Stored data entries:
□ □ □ □ □

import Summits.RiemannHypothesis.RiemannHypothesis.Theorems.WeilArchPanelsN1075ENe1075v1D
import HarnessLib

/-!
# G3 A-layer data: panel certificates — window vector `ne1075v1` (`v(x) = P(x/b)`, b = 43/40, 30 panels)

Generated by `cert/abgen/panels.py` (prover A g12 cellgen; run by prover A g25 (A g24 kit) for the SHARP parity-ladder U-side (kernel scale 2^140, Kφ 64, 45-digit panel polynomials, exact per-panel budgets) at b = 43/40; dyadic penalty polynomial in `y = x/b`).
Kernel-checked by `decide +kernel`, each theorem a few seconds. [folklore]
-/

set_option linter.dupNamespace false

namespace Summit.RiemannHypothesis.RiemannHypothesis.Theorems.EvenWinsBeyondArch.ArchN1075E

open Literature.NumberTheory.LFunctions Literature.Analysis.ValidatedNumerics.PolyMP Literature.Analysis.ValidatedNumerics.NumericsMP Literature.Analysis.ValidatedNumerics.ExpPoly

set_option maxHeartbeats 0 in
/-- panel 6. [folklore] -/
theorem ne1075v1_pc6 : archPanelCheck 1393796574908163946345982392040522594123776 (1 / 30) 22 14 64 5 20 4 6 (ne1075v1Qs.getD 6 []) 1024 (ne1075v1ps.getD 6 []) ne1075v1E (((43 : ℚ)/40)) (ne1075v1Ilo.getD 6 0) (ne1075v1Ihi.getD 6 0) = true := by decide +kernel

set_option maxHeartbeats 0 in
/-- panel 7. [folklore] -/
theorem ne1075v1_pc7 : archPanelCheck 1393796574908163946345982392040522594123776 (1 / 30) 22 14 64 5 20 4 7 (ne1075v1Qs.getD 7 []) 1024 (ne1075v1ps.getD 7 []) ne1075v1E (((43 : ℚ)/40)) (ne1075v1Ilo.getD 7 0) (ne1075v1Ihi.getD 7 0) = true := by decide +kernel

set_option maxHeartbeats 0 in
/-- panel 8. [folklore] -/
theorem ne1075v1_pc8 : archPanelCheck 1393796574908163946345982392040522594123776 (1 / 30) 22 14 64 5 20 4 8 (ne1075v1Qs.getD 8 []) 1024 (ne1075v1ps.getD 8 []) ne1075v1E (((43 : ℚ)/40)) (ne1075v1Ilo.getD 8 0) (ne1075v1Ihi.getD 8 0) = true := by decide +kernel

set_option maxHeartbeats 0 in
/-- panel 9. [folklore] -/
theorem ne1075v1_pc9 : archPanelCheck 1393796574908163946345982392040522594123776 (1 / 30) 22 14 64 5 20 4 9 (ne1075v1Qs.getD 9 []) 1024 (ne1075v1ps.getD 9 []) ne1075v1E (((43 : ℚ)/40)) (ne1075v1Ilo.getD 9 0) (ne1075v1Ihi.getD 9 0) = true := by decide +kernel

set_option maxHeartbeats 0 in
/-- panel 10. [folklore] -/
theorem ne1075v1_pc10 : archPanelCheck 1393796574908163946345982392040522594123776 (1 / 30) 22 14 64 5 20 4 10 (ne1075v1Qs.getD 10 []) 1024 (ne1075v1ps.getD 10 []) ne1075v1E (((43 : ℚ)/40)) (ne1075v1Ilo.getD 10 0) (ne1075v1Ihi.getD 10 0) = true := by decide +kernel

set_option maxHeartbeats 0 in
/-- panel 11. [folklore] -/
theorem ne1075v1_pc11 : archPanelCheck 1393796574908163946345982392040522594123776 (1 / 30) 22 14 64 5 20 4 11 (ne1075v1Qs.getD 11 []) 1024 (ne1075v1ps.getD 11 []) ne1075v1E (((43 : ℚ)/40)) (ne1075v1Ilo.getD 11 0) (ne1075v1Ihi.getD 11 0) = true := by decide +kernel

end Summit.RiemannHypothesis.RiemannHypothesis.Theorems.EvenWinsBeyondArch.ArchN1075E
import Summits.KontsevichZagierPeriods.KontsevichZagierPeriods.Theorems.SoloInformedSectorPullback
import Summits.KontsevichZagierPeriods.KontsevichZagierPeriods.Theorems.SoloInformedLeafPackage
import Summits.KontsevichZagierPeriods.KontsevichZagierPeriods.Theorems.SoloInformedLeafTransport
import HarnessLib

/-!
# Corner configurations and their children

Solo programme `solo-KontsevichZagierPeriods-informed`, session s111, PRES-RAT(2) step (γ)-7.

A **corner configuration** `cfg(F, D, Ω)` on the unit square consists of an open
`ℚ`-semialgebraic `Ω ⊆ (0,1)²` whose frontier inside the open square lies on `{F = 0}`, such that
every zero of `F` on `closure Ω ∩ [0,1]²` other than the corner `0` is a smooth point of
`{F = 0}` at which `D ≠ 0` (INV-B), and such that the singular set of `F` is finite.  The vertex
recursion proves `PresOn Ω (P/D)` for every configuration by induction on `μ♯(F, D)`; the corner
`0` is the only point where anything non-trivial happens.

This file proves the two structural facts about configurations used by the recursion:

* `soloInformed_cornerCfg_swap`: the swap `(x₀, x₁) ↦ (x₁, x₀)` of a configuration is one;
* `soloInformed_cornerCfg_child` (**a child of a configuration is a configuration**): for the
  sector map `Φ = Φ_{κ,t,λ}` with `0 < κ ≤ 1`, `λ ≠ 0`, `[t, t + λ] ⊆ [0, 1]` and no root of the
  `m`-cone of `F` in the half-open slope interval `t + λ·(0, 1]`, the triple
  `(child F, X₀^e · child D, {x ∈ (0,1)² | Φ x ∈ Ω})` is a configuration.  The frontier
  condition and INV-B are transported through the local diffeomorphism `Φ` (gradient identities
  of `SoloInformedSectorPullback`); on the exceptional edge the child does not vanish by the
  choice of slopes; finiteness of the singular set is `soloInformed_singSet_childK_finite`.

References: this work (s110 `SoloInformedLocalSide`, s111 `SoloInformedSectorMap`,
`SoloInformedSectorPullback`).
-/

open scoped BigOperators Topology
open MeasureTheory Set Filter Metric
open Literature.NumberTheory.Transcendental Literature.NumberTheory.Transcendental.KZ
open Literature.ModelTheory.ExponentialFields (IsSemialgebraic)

□ □ □ □ □

TRY IT:
Set down again, word for word, the stretch of records from the line with "(prover A g12" to the line with "10. [folklore] -/", both of those lines included.

PROBLEM SOLUTION:
Generated by `cert/abgen/panels.py` (prover A g12 cellgen; run by prover A g25 (A g24 kit) for the SHARP parity-ladder U-side (kernel scale 2^140, Kφ 64, 45-digit panel polynomials, exact per-panel budgets) at b = 43/40; dyadic penalty polynomial in `y = x/b`).
Kernel-checked by `decide +kernel`, each theorem a few seconds. [folklore]
-/

set_option linter.dupNamespace false

namespace Summit.RiemannHypothesis.RiemannHypothesis.Theorems.EvenWinsBeyondArch.ArchN1075E

open Literature.NumberTheory.LFunctions Literature.Analysis.ValidatedNumerics.PolyMP Literature.Analysis.ValidatedNumerics.NumericsMP Literature.Analysis.ValidatedNumerics.ExpPoly

set_option maxHeartbeats 0 in
/-- panel 6. [folklore] -/
theorem ne1075v1_pc6 : archPanelCheck 1393796574908163946345982392040522594123776 (1 / 30) 22 14 64 5 20 4 6 (ne1075v1Qs.getD 6 []) 1024 (ne1075v1ps.getD 6 []) ne1075v1E (((43 : ℚ)/40)) (ne1075v1Ilo.getD 6 0) (ne1075v1Ihi.getD 6 0) = true := by decide +kernel

set_option maxHeartbeats 0 in
/-- panel 7. [folklore] -/
theorem ne1075v1_pc7 : archPanelCheck 1393796574908163946345982392040522594123776 (1 / 30) 22 14 64 5 20 4 7 (ne1075v1Qs.getD 7 []) 1024 (ne1075v1ps.getD 7 []) ne1075v1E (((43 : ℚ)/40)) (ne1075v1Ilo.getD 7 0) (ne1075v1Ihi.getD 7 0) = true := by decide +kernel

set_option maxHeartbeats 0 in
/-- panel 8. [folklore] -/
theorem ne1075v1_pc8 : archPanelCheck 1393796574908163946345982392040522594123776 (1 / 30) 22 14 64 5 20 4 8 (ne1075v1Qs.getD 8 []) 1024 (ne1075v1ps.getD 8 []) ne1075v1E (((43 : ℚ)/40)) (ne1075v1Ilo.getD 8 0) (ne1075v1Ihi.getD 8 0) = true := by decide +kernel

set_option maxHeartbeats 0 in
/-- panel 9. [folklore] -/
theorem ne1075v1_pc9 : archPanelCheck 1393796574908163946345982392040522594123776 (1 / 30) 22 14 64 5 20 4 9 (ne1075v1Qs.getD 9 []) 1024 (ne1075v1ps.getD 9 []) ne1075v1E (((43 : ℚ)/40)) (ne1075v1Ilo.getD 9 0) (ne1075v1Ihi.getD 9 0) = true := by decide +kernel

set_option maxHeartbeats 0 in
/-- panel 10. [folklore] -/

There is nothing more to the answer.